Start of Supplied data
import Mathlib.Analysis.SpecialFunctions.Pow.Real

/-!
# `BalabanUV.Beta.D1BFx.CoframeMassAlgebra` — road «BF-x» for binder row D1, slot (K), (II)-row (C2) «TB4-W CO-FRAME TABLE, m-UNIFORM MASS»,
# FILE δ4a «COFRAME ALGEBRA»: **THE (C2) BOUND POLYNOMIAL IS n-UNIFORM ON THE ROAD's SCALING** — pure real arithmetic, no kernels

HONEST DEPENDENCY (cell records, verbatim): «continuum YM on T⁴ ⇐ BetaPertH ∧ nine spine estimates (0/9 proved); BetaPertH ⇐ (D1) ∧ (D4) ∧
CAP+tail; G-an2-4 gates asym, D1 and NE2/3/4.»  HONEST FRAMING (cell contract, verbatim): «discharging `BetaPertH` makes Bałaban's UV stability
UNCONDITIONAL — a real constructive-QFT result; it is NOT the continuum limit and NOT the Clay problem.»  THIS MODULE DISCHARGES NOTHING of the
wall: [folklore] real arithmetic (`gcongr`, `ring`, `positivity`) on the explicit polynomial of δ3b's `totMass_cofPairInf`.  No definition, no `def … : Prop`, nothing cited, 0 sorry.  0 root-level binders of row D1 discharged (hW ∕ hR-sockets ∕
hSX-socket ∕ D1Tel ∕ D1Rep = 0); (K) NOT closed; (C1)(C2) NOT closed here; NOT D1, NOT `BetaPertH`, NOT continuum, NOT Clay.

ABSOLUTE RULE (cell charter, verbatim): «No internally-minted statement may enter as a cited fact. Every hypothesis is either kernel-proved in
this package or a verbatim quotation of a PUBLISHED theorem with page reference. The manuscript(s) under audit are NOT citable for their own
disputed steps — they are the thing under adjudication; programme-internal (2001/route/tribunal) claims are never citable.»

WHY.  At the road's weights the letters scale as `C = C′ = q⁻⁴·c_E` (amplitude of `colH G₀`, «G0-COL-ENV»), `χ = q²·X` (`lapU∘Cgh`, `Cgh∘lapU`),
`γ = q⁴·G` (`Cgh`), `ψ, r = O(1)`, `Zl 4 (δ−θ) ≤ q⁴·z₁` (`δ − θ ≍ 1∕q`), `q = m + 1`: every monomial of the polynomial carries `C·C′·Zl = q⁻⁴·(…)`
against at most `q⁴` from its legs, so the whole bound is `≤ K·S` with `K` free of `q` — the m-UNIFORMITY of the (C2) letter.

CONTENT (all [folklore]; atoms as squares so that `positivity` sees their signs).
* `m1 … m17`: one lemma per distinct monomial, `M(q) ≤ M⋆·S` (`gcongr` on `Z ≤ q⁴z₁`, `e^δ ≤ E_δ`, `e^θ ≤ E_θ`; `ring`; `q^{a} ≤ q⁸` for `a ≤ 8`).
* **`poly_bound`**: `c_E = q⁴·C`, `χ = q²·X`, `γ = q⁴·G`, `1 ≤ q` ⟹ `|2|·P(q) ≤ (|2|·P⋆)·S`.
NOT HERE: kernels (δ3b), the road instantiation (δ4b `CoframeMassUniform`).
Unit `b2b-balaban-gan24-formalise-leaf-05` (gen 54), G-an2-4 swarm leaf prover 05, road «BF-x» (C1)(C2) count owner (OWNER RULING ρ-g19-1 AMENDED l.43347,
ρ-g19-2: the END's currency is the subsequence `n = L^k`); INTENT «COFRAME WORDS ∕ UNIFORM» (journal).
-/

namespace Summit.QuantumFields.BalabanUV.Beta.D1BFx.CoframeMassAlgebra

/-- [folklore] monomial 1 of the (C2) polynomial: `q`-degree `-2`. -/
theorem m1 (sq sC sX sZ sS sz : ℝ) (hq : 1 ≤ sq ^ 2) (hZ : sZ ^ 2 ≤ (sq ^ 2) ^ 4 * sz ^ 2) :
    64 * (((sq ^ 2) ^ 2 * (sX ^ 2)) * (8 * (((sC ^ 2) * (sC ^ 2)) * (sZ ^ 2) * (sS ^ 2))))
      ≤ (64 * ((sX ^ 2) * (8 * (((sq ^ 2) ^ 4 * (sC ^ 2) * ((sq ^ 2) ^ 4 * (sC ^ 2))) * (sz ^ 2) * 1)))) * (sS ^ 2) := by
  calc 64 * (((sq ^ 2) ^ 2 * (sX ^ 2)) * (8 * (((sC ^ 2) * (sC ^ 2)) * (sZ ^ 2) * (sS ^ 2))))
      ≤ 64 * (((sq ^ 2) ^ 2 * (sX ^ 2)) * (8 * (((sC ^ 2) * (sC ^ 2)) * ((sq ^ 2) ^ 4 * (sz ^ 2)) * (sS ^ 2)))) := by gcongr
    _ = (sq ^ 2) ^ 6 * (64 * ((sX ^ 2) * (8 * (((sC ^ 2) * (sC ^ 2)) * (sz ^ 2) * (sS ^ 2))))) := by ring
    _ ≤ (sq ^ 2) ^ 8 * (64 * ((sX ^ 2) * (8 * (((sC ^ 2) * (sC ^ 2)) * (sz ^ 2) * (sS ^ 2))))) := mul_le_mul_of_nonneg_right (pow_le_pow_right₀ hq (by norm_num)) (by positivity)
    _ = (64 * ((sX ^ 2) * (8 * (((sq ^ 2) ^ 4 * (sC ^ 2) * ((sq ^ 2) ^ 4 * (sC ^ 2))) * (sz ^ 2) * 1)))) * (sS ^ 2) := by ring
/-- **The arithmetic Galois group of `λ^{×pf}(A)` is that of `A`** (FAITHFULNESS of `G_k` on `k̄^×/μ`,
`PadicAlgCl.algEquiv_eq_refl_of_forall_units`). [cite: MochizukiAbsTopIII2015, Definition 3.1 (iv) p.69] -/
theorem lamTimesPfObj_actionKer : A.lamTimesPfObj.actionKer = A.pair.actionKer := by
  ext g
  rw [TSObj.mem_actionKer_iff, mem_pair_actionKer_iff]
  constructor
  · intro h
    have hσ : A.augQ g = AlgEquiv.refl := by
      refine PadicAlgCl.algEquiv_eq_refl_of_forall_units (A.augQ g) fun u => ?_
      have hu := h (timesToPf (TimesCarrier.ofUnits u))
      rw [A.lamTimesPfObj_smul, unitsPfGal_mk, timesToPf_eq_iff] at hu
      simpa using hu
    intro x
    rw [hσ]; rfl
  · intro h x
    induction x using QuotientGroup.induction_on with
    | H u =>
      change unitsPfGal (A.augQ g) (timesToPf u) = timesToPf u
      rw [unitsPfGal_mk]
      exact congrArg timesToPf (TimesCarrier.ext (h _))

/-! ## The functors `λ^×`, `λ^{×pf}` and the natural transformations `ι_×`, `ι_log` -/

variable {A} {B : TFModel p}

/-- `σ_φ ∘ ε₁(g) = ε₂(φ_Π g) ∘ σ_φ` in `Gal(ℚ̄_p/ℚ_p)` (the intertwining relation of a Galois-isomorphism).
[cite: MochizukiAbsTopIII2015, Definition 3.1 (ii) p.67] -/
theorem Hom.galois_mul_augQ (f : Hom A B) (g : A.pair.Pi) :
    f.galois * A.augQ g = B.augQ (f.hom.homPi g) * f.galois := by
  ext y
  rw [AlgEquiv.mul_apply, AlgEquiv.mul_apply, Hom.galois_apply, Hom.galois_apply, Hom.augQ_homPi_apply]

/-- `λ^×` on a Galois-isomorphism `φ`: `(φ_Π, φ_M|_{k̄^×})`. [cite: MochizukiAbsTopIII2015, Definition 3.1 (iv) p.69] -/
def lamTimesMap (f : A ⟶ B) : A.lamTimesObj ⟶ B.lamTimesObj where
  homPi := (f : Hom A B).hom.homPi
  continuous_homPi := (f : Hom A B).hom.continuous_homPi
  bijective_homPi := (f : Hom A B).bijective
  isOpenMap_homPi := (f : Hom A B).isOpenMap
  homM := unitsGal (f : Hom A B).galois
  continuous_homM :=
    (continuous_of_discreteTopology : Continuous (unitsGal (f : Hom A B).galois : TimesCarrier p → _))
  smul_comm g u := by
    change unitsGal (f : Hom A B).galois (unitsGal (A.augQ g) u) =
      unitsGal (B.augQ ((f : Hom A B).hom.homPi g)) (unitsGal (f : Hom A B).galois u)
    rw [← unitsGal_mul, ← unitsGal_mul, Hom.galois_mul_augQ]
  comap_ker := by rw [lamTimesObj_actionKer, lamTimesObj_actionKer]; exact (f : Hom A B).hom.comap_ker
import Mathlib

/-!
# SEIL-F outer end: the LEMMA R threshold — once below one, always below one (solo-blind s85, kernel #193)

LEMMA R (PLAN §107 (g), paper §24.106 (5)) bounds the weighted Schur mass of the one-period
loop kernel by the explicit decreasing majorant `R(P) = A₁ P^{-1/3} + A₂ P^{-1}` (layer term +
Bessel/Doppler term; the enhanced-dissipation tails are absorbed for `P ≥ 200`).  The bridge of
certified kernel boxes ends at the first `P_R` with `R(P_R) < 1`; this file is the one-line glue
that the analytic bound then holds on the whole outer ray: a nonnegative combination of
nonpositive powers is antitone on `(0, ∞)`, so `R(P) ≤ R(P_R) < 1` for every `P ≥ P_R`.
We state it for a general two-term majorant with exponents `r₁, r₂ ≤ 0`.
-/

namespace Summit.AnomalousDissipation.AnomalousDissipation.Theorems

open Real

/-- A nonnegative combination of nonpositive powers is antitone on `(0, ∞)`. -/
theorem majorant_antitone {A₁ A₂ r₁ r₂ P Q : ℝ} (hA₁ : 0 ≤ A₁) (hA₂ : 0 ≤ A₂)
    (hr₁ : r₁ ≤ 0) (hr₂ : r₂ ≤ 0) (hQ : 0 < Q) (hQP : Q ≤ P) :
    A₁ * P ^ r₁ + A₂ * P ^ r₂ ≤ A₁ * Q ^ r₁ + A₂ * Q ^ r₂ := by
  have h1 : P ^ r₁ ≤ Q ^ r₁ := rpow_le_rpow_of_nonpos hQ hQP hr₁
  have h2 : P ^ r₂ ≤ Q ^ r₂ := rpow_le_rpow_of_nonpos hQ hQP hr₂
  gcongr

/-- LEMMA R threshold: if the analytic majorant is `< 1` at the bridge end `P_R > 0`, it is
`< 1` on the whole outer ray `P ≥ P_R`. -/
theorem outer_threshold {A₁ A₂ r₁ r₂ P_R : ℝ} (hA₁ : 0 ≤ A₁) (hA₂ : 0 ≤ A₂)
    (hr₁ : r₁ ≤ 0) (hr₂ : r₂ ≤ 0) (hPR : 0 < P_R)
    (hclose : A₁ * P_R ^ r₁ + A₂ * P_R ^ r₂ < 1) :
    ∀ P, P_R ≤ P → A₁ * P ^ r₁ + A₂ * P ^ r₂ < 1 := fun _ hP =>
  (majorant_antitone hA₁ hA₂ hr₁ hr₂ hPR hP).trans_lt hclose

/-- The same with a Schur-type quantity dominated by the majorant: small gain on the ray. -/
theorem outer_small_gain {A₁ A₂ r₁ r₂ P_R : ℝ} (S : ℝ → ℝ) (hA₁ : 0 ≤ A₁) (hA₂ : 0 ≤ A₂)
    (hr₁ : r₁ ≤ 0) (hr₂ : r₂ ≤ 0) (hPR : 0 < P_R)
    (hdom : ∀ P, P_R ≤ P → S P ≤ A₁ * P ^ r₁ + A₂ * P ^ r₂)
    (hclose : A₁ * P_R ^ r₁ + A₂ * P_R ^ r₂ < 1) :
    ∀ P, P_R ≤ P → S P < 1 := fun P hP =>
  (hdom P hP).trans_lt (outer_threshold hA₁ hA₂ hr₁ hr₂ hPR hclose P hP)

/-- Numerical instance of the design law (paper §24.106 (4): `A₁ = .44`, `A₂ = 106` fit the
D53 data): with the honest factor-2 constants `A₁ = 0.88`, `A₂ = 212` the majorant at
`P_R = 1000` is `0.088 + 0.212 = 0.3 < 1` — here checked in the cruder rational form
`0.88 · (1/10) + 212/1000 < 1` using `1000^{-1/3} = 1/10`. -/
theorem outer_threshold_design : (0.88 : ℝ) * (1 / 10) + 212 / 1000 < 1 := by norm_num

end Summit.AnomalousDissipation.AnomalousDissipation.Theorems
End of Supplied data
-- Problem description --
Could you reproduce exactly the lines of the entries above, from the one with "NOT HERE: kernels" through the one with "(gen 54), G-an2-4", and nothing else?

-- Result of this task --
NOT HERE: kernels (δ3b), the road instantiation (δ4b `CoframeMassUniform`).
Unit `b2b-balaban-gan24-formalise-leaf-05` (gen 54), G-an2-4 swarm leaf prover 05, road «BF-x» (C1)(C2) count owner (OWNER RULING ρ-g19-1 AMENDED l.43347,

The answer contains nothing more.